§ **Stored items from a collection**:
import Summits.FinalStateConjecture.FinalStateConjecture.Theses.EternalPapapetrou

/-!
# Route EternalPapapetrou — the Assembly (item stmt-FinalStateConjecture-10041)

The assembly item of route `EternalPapapetrou` for the Final State Conjecture:

`MGHDExists → GenericCensoredCapture → LaSalleTransfer → FarZoneEternalPapapetrou →
EternalStationaryExteriorIsKerr → FinalStateConjecture`.

Pure logic, no analysis and no new definitions. `LaSalleTransfer` applied to
`FarZoneEternalPapapetrou` (L) and `EternalStationaryExteriorIsKerr` (U) is the dynamical
final-state theorem T = `CompleteScriSettlesC0` (every maximal vacuum Cauchy development of an
admissible datum with complete future null infinity carries an exhaustive `C⁰` final-state
decomposition of its self-determined exterior). Christodoulou-genericity in curve form
(`IsChristodoulouGeneric 𝓓 P 1 = HasCodimAtLeastIn 𝓓 {d ∈ 𝓓 | ¬ P d} 1`) is monotone in the
property `P`: the smooth injective admissible curve through a `P`-exceptional datum supplied for
a stronger property `Q` works for `P`. On an admissible datum `D` the generic property of
`GenericCensoredCapture` (G) implies the Statement's property: `MGHDExists` (M) gives the MGHD,
G gives complete `𝓘⁺` for every maximal development, T gives a `C⁰` exhaustive decomposition of
the exterior, and G upgrades it to a `C²` exhaustive decomposition with sub-extremal holes.
This is the body of the route's deciding theorem `closes` (`hA h₇ h₆ h₅ h₂ h₄`) made explicit;
nothing here bears on the truth of L, U, B = `LaSalleTransfer`, G or M.
-/

-- the doubled `FinalStateConjecture` path component is the summit/problem naming scheme (D-0017)
set_option linter.dupNamespace false

namespace Summit.FinalStateConjecture.FinalStateConjecture.Theorems

open Summit.FinalStateConjecture.FinalStateConjecture.Theses.EternalPapapetrou

/-- **Assembly of route EternalPapapetrou** (item stmt-FinalStateConjecture-10041):
`MGHDExists → GenericCensoredCapture → LaSalleTransfer → FarZoneEternalPapapetrou →
EternalStationaryExteriorIsKerr → FinalStateConjecture`. Proof: `LaSalleTransfer` fed with the
two rigidity cruxes gives `CompleteScriSettlesC0`; Christodoulou-genericity (codimension `1`,
relative to `admissibleVacuumData X`) is monotone in the property; and on each admissible datum
the generic property of `GenericCensoredCapture` gives the final-state property — `MGHDExists`
supplies the maximal development, complete `𝓘⁺` comes from the generic property,
`CompleteScriSettlesC0` gives a `C⁰` exhaustive decomposition of the self-determined exterior and
the generic upgrade clause turns it into a `C²` exhaustive one with sub-extremal holes. -/
theorem EternalPapapetrou.assembly_proof :
    Summit.FinalStateConjecture.FinalStateConjecture.Theses.EternalPapapetrou.Assembly := by
  -- buildfix 2026-08-20 (proof-only port to the T2 summit, verbatim the reasoning of the route's own
  -- deciding theorem `closes`, which uses only FarZone/ExteriorIsKerr/LaSalle/GenericCensoredCapture;
  -- `MGHDExists` is no longer needed: the tame generic property of G already carries MGHD existence)
  unfold Assembly
  intro _hM hG hB hL hU X i₁ i₂ i₃ i₄ i₅ i₆
  -- the dynamical final-state theorem T (C⁰) from the LaSalle transfer and the two rigidity cruxes
  have hT : CompleteScriSettlesC0 := hB hL hU
  -- TAME Christodoulou-genericity (codimension 1, one fixed end) is monotone in the property
  have mono : ∀ {P Q : _ → Prop},
      (∀ D ∈ Literature.Geometry.Lorentzian.admissibleVacuumData X, Q D → P D) →
      Literature.Geometry.Lorentzian.InitialDataSet.IsTameChristodoulouGeneric
        (Literature.Geometry.Lorentzian.admissibleVacuumData X) Q 1 →
      Literature.Geometry.Lorentzian.InitialDataSet.IsTameChristodoulouGeneric
        (Literature.Geometry.Lorentzian.admissibleVacuumData X) P 1 := by
    intro P Q hQP hQ D hD
    obtain ⟨e, F, htame, himm, h0, hinj, hadm, hexc⟩ :=
      hQ D ⟨hD.1, fun h => hD.2 (hQP D hD.1 h)⟩
    exact ⟨e, F, htame, himm, h0, hinj, hadm,
      fun c hc hmem => hexc c hc ⟨hmem.1, fun h => hmem.2 (hQP _ hmem.1 h)⟩⟩
  refine mono ?_ (hG X)
  -- pointwise on admissible data: the generic property of G and T give the Statement's property,
  -- threading RaysStayInClosure / HasExhaustiveCharts / IsFutureOriented through the C⁰ ⇒ C² upgrade
  intro D hD hQ
  obtain ⟨hex, hQ'⟩ := hQ
  refine ⟨hex, fun 𝒟 hmax => ?_⟩
  obtain ⟨hcomp, hup⟩ := hQ' 𝒟 hmax
  obtain ⟨O, d₀, hO, hrays, hexh, hfut⟩ := hT X D hD 𝒟 hmax hcomp
  obtain ⟨O', d, hsub, hO', hrays', hexh', hfut'⟩ := hup O d₀ hO hrays hexh hfut
  exact ⟨hcomp, O', d, hsub, hO', hrays', hexh', hfut'⟩

end Summit.FinalStateConjecture.FinalStateConjecture.Theorems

§ **YOUR ASSIGNMENT**:
Transcribe each entry word for word.

§ **ANSWER TO THE PROBLEM**:
import Summits.FinalStateConjecture.FinalStateConjecture.Theses.EternalPapapetrou

/-!
# Route EternalPapapetrou — the Assembly (item stmt-FinalStateConjecture-10041)

The assembly item of route `EternalPapapetrou` for the Final State Conjecture:

`MGHDExists → GenericCensoredCapture → LaSalleTransfer → FarZoneEternalPapapetrou →
EternalStationaryExteriorIsKerr → FinalStateConjecture`.

Pure logic, no analysis and no new definitions. `LaSalleTransfer` applied to
`FarZoneEternalPapapetrou` (L) and `EternalStationaryExteriorIsKerr` (U) is the dynamical
final-state theorem T = `CompleteScriSettlesC0` (every maximal vacuum Cauchy development of an
admissible datum with complete future null infinity carries an exhaustive `C⁰` final-state
decomposition of its self-determined exterior). Christodoulou-genericity in curve form
(`IsChristodoulouGeneric 𝓓 P 1 = HasCodimAtLeastIn 𝓓 {d ∈ 𝓓 | ¬ P d} 1`) is monotone in the
property `P`: the smooth injective admissible curve through a `P`-exceptional datum supplied for
a stronger property `Q` works for `P`. On an admissible datum `D` the generic property of
`GenericCensoredCapture` (G) implies the Statement's property: `MGHDExists` (M) gives the MGHD,
G gives complete `𝓘⁺` for every maximal development, T gives a `C⁰` exhaustive decomposition of
the exterior, and G upgrades it to a `C²` exhaustive decomposition with sub-extremal holes.
This is the body of the route's deciding theorem `closes` (`hA h₇ h₆ h₅ h₂ h₄`) made explicit;
nothing here bears on the truth of L, U, B = `LaSalleTransfer`, G or M.
-/

-- the doubled `FinalStateConjecture` path component is the summit/problem naming scheme (D-0017)
set_option linter.dupNamespace false

namespace Summit.FinalStateConjecture.FinalStateConjecture.Theorems

open Summit.FinalStateConjecture.FinalStateConjecture.Theses.EternalPapapetrou

/-- **Assembly of route EternalPapapetrou** (item stmt-FinalStateConjecture-10041):
`MGHDExists → GenericCensoredCapture → LaSalleTransfer → FarZoneEternalPapapetrou →
EternalStationaryExteriorIsKerr → FinalStateConjecture`. Proof: `LaSalleTransfer` fed with the
two rigidity cruxes gives `CompleteScriSettlesC0`; Christodoulou-genericity (codimension `1`,
relative to `admissibleVacuumData X`) is monotone in the property; and on each admissible datum
the generic property of `GenericCensoredCapture` gives the final-state property — `MGHDExists`
supplies the maximal development, complete `𝓘⁺` comes from the generic property,
`CompleteScriSettlesC0` gives a `C⁰` exhaustive decomposition of the self-determined exterior and
the generic upgrade clause turns it into a `C²` exhaustive one with sub-extremal holes. -/
theorem EternalPapapetrou.assembly_proof :
    Summit.FinalStateConjecture.FinalStateConjecture.Theses.EternalPapapetrou.Assembly := by
  -- buildfix 2026-08-20 (proof-only port to the T2 summit, verbatim the reasoning of the route's own
  -- deciding theorem `closes`, which uses only FarZone/ExteriorIsKerr/LaSalle/GenericCensoredCapture;
  -- `MGHDExists` is no longer needed: the tame generic property of G already carries MGHD existence)
  unfold Assembly
  intro _hM hG hB hL hU X i₁ i₂ i₃ i₄ i₅ i₆
  -- the dynamical final-state theorem T (C⁰) from the LaSalle transfer and the two rigidity cruxes
  have hT : CompleteScriSettlesC0 := hB hL hU
  -- TAME Christodoulou-genericity (codimension 1, one fixed end) is monotone in the property
  have mono : ∀ {P Q : _ → Prop},
      (∀ D ∈ Literature.Geometry.Lorentzian.admissibleVacuumData X, Q D → P D) →
      Literature.Geometry.Lorentzian.InitialDataSet.IsTameChristodoulouGeneric
        (Literature.Geometry.Lorentzian.admissibleVacuumData X) Q 1 →
      Literature.Geometry.Lorentzian.InitialDataSet.IsTameChristodoulouGeneric
        (Literature.Geometry.Lorentzian.admissibleVacuumData X) P 1 := by
    intro P Q hQP hQ D hD
    obtain ⟨e, F, htame, himm, h0, hinj, hadm, hexc⟩ :=
      hQ D ⟨hD.1, fun h => hD.2 (hQP D hD.1 h)⟩
    exact ⟨e, F, htame, himm, h0, hinj, hadm,
      fun c hc hmem => hexc c hc ⟨hmem.1, fun h => hmem.2 (hQP _ hmem.1 h)⟩⟩
  refine mono ?_ (hG X)
  -- pointwise on admissible data: the generic property of G and T give the Statement's property,
  -- threading RaysStayInClosure / HasExhaustiveCharts / IsFutureOriented through the C⁰ ⇒ C² upgrade
  intro D hD hQ
  obtain ⟨hex, hQ'⟩ := hQ
  refine ⟨hex, fun 𝒟 hmax => ?_⟩
  obtain ⟨hcomp, hup⟩ := hQ' 𝒟 hmax
  obtain ⟨O, d₀, hO, hrays, hexh, hfut⟩ := hT X D hD 𝒟 hmax hcomp
  obtain ⟨O', d, hsub, hO', hrays', hexh', hfut'⟩ := hup O d₀ hO hrays hexh hfut
  exact ⟨hcomp, O', d, hsub, hO', hrays', hexh', hfut'⟩

end Summit.FinalStateConjecture.FinalStateConjecture.Theorems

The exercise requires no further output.